_Materials provided_.
import Mathlib
import Summits.Ventures.FusionMHD.Models.SAlphaSecondStableS2A433Core0
import HarnessLib

/-!
# STABLE-POINT core at `(2, 433/100)`, piece 11 (`[14, 17]`): kernel-decided Taylor-model leaves ⇒ `F_11 > 0` and `amplitudeResidual 2 (433/100) F_11 F_11″ ≤ 0` on the piece ⇒ `EnergyDominatesOn` for its amplitude phase

LADDER-GRIDFUSION rung F3 («F3.BALLOON-sα-S2-SECOND-EDGE-HALVING-A433»: the second-edge bracket at s = 2 HALVED from the stable side ([417/100, 9/2] → [417/100, 433/100]) (DIRECTOR RULING 67 (5) class / I4107 (2))); gridfusion-model-7 g10, 2026-08-28 (g8/g9 core lane).  Two `decide +kernel` calls (`OpModel.trig.pLeavesCheck`, scale
`2^60`, Taylor degree 10, 24 leaves of half-width 1/16) and the lane's soundness theorem `OpSem.trig.pos_of_pLeavesCheck`
(Literature/Analysis/ValidatedNumerics/TaylorModelZeroCert); lit-4's `energyDominatesOn_of_amplitude` (BallooningSAlphaStableSide) turns the two
sign facts into energy domination by `amplitudePhase 2 (433/100) F_11 F_11′` on the piece.  MODELLED: `s–α` model; nothing about a device.
No `native_decide`.  Citations: Freidberg 2014 §12.6.2 (12.97) [Freidberg2014]; Makino–Berz 2003 Alg. 2 [MakinoBerz2003]; Hartman 2002 XI.6.2
[Hartman2002].  Everything here is [instance data].
-/

open Literature.Analysis.ValidatedNumerics Literature.Analysis.ValidatedNumerics.PolyMP
open Literature.Analysis.ValidatedNumerics.NumericsMP Literature.Analysis.ValidatedNumerics.ExpPoly
open Literature.MathematicalPhysics.MHD.Ballooning
open Real Set

namespace Summit.Ventures.FusionMHD.Models

namespace SAlphaSecondStableS2A433

/-- KERNEL CHECK (residual leaves of piece 11). [instance data] -/
theorem ss2433_res11_ok : OpModel.trig.pLeavesCheck ss2433Prm (2 ^ 60) (ss2433Prog N11 (Poly.deriv (Poly.deriv N11))) [] ss2433Leaves11 = true := by
  decide +kernel

/-- KERNEL CHECK (positivity leaves of piece 11). [instance data] -/
theorem ss2433_pos11_ok : OpModel.trig.pLeavesCheck ss2433Prm (2 ^ 60) (ss2433PosProg N11) [] ss2433Leaves11 = true := by
  decide +kernel

/-- The leaves tile `[14, 17]`. [instance data] -/
theorem ss2433_tiles11 : tiles (14 : ℚ) (ss2433Leaves11.map fun l => (l.e, l.k)) (17 : ℚ) = true := by
  decide +kernel

/-- **PIECE 11**: the phase of `F_11` dominates the `s–α` energy on `[14, 17]` at `(s, α) = (2, 433/100)`. [instance data] -/
theorem ss2433_dominates11 :
    SAlpha.EnergyDominatesOn 2 (433 / 100) (SAlpha.amplitudePhase 2 (433 / 100) (Poly.eval N11) (Poly.eval (Poly.deriv N11)))
      (Icc (14 : ℝ) (17 : ℝ)) := by
  have h := ss2433_dominates (lf := N11) (x := 14) (y := 17) (by norm_num) ss2433_tiles11 ss2433_res11_ok ss2433_pos11_ok
  norm_num at h
  exact h

end SAlphaSecondStableS2A433

end Summit.Ventures.FusionMHD.Models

_Requirement_. A complete, exact copy of the material above is the expected answer.

_Reply to the exercise_.
import Mathlib
import Summits.Ventures.FusionMHD.Models.SAlphaSecondStableS2A433Core0
import HarnessLib

/-!
# STABLE-POINT core at `(2, 433/100)`, piece 11 (`[14, 17]`): kernel-decided Taylor-model leaves ⇒ `F_11 > 0` and `amplitudeResidual 2 (433/100) F_11 F_11″ ≤ 0` on the piece ⇒ `EnergyDominatesOn` for its amplitude phase

LADDER-GRIDFUSION rung F3 («F3.BALLOON-sα-S2-SECOND-EDGE-HALVING-A433»: the second-edge bracket at s = 2 HALVED from the stable side ([417/100, 9/2] → [417/100, 433/100]) (DIRECTOR RULING 67 (5) class / I4107 (2))); gridfusion-model-7 g10, 2026-08-28 (g8/g9 core lane).  Two `decide +kernel` calls (`OpModel.trig.pLeavesCheck`, scale
`2^60`, Taylor degree 10, 24 leaves of half-width 1/16) and the lane's soundness theorem `OpSem.trig.pos_of_pLeavesCheck`
(Literature/Analysis/ValidatedNumerics/TaylorModelZeroCert); lit-4's `energyDominatesOn_of_amplitude` (BallooningSAlphaStableSide) turns the two
sign facts into energy domination by `amplitudePhase 2 (433/100) F_11 F_11′` on the piece.  MODELLED: `s–α` model; nothing about a device.
No `native_decide`.  Citations: Freidberg 2014 §12.6.2 (12.97) [Freidberg2014]; Makino–Berz 2003 Alg. 2 [MakinoBerz2003]; Hartman 2002 XI.6.2
[Hartman2002].  Everything here is [instance data].
-/

open Literature.Analysis.ValidatedNumerics Literature.Analysis.ValidatedNumerics.PolyMP
open Literature.Analysis.ValidatedNumerics.NumericsMP Literature.Analysis.ValidatedNumerics.ExpPoly
open Literature.MathematicalPhysics.MHD.Ballooning
open Real Set

namespace Summit.Ventures.FusionMHD.Models

namespace SAlphaSecondStableS2A433

/-- KERNEL CHECK (residual leaves of piece 11). [instance data] -/
theorem ss2433_res11_ok : OpModel.trig.pLeavesCheck ss2433Prm (2 ^ 60) (ss2433Prog N11 (Poly.deriv (Poly.deriv N11))) [] ss2433Leaves11 = true := by
  decide +kernel

/-- KERNEL CHECK (positivity leaves of piece 11). [instance data] -/
theorem ss2433_pos11_ok : OpModel.trig.pLeavesCheck ss2433Prm (2 ^ 60) (ss2433PosProg N11) [] ss2433Leaves11 = true := by
  decide +kernel

/-- The leaves tile `[14, 17]`. [instance data] -/
theorem ss2433_tiles11 : tiles (14 : ℚ) (ss2433Leaves11.map fun l => (l.e, l.k)) (17 : ℚ) = true := by
  decide +kernel

/-- **PIECE 11**: the phase of `F_11` dominates the `s–α` energy on `[14, 17]` at `(s, α) = (2, 433/100)`. [instance data] -/
theorem ss2433_dominates11 :
    SAlpha.EnergyDominatesOn 2 (433 / 100) (SAlpha.amplitudePhase 2 (433 / 100) (Poly.eval N11) (Poly.eval (Poly.deriv N11)))
      (Icc (14 : ℝ) (17 : ℝ)) := by
  have h := ss2433_dominates (lf := N11) (x := 14) (y := 17) (by norm_num) ss2433_tiles11 ss2433_res11_ok ss2433_pos11_ok
  norm_num at h
  exact h

end SAlphaSecondStableS2A433

end Summit.Ventures.FusionMHD.Models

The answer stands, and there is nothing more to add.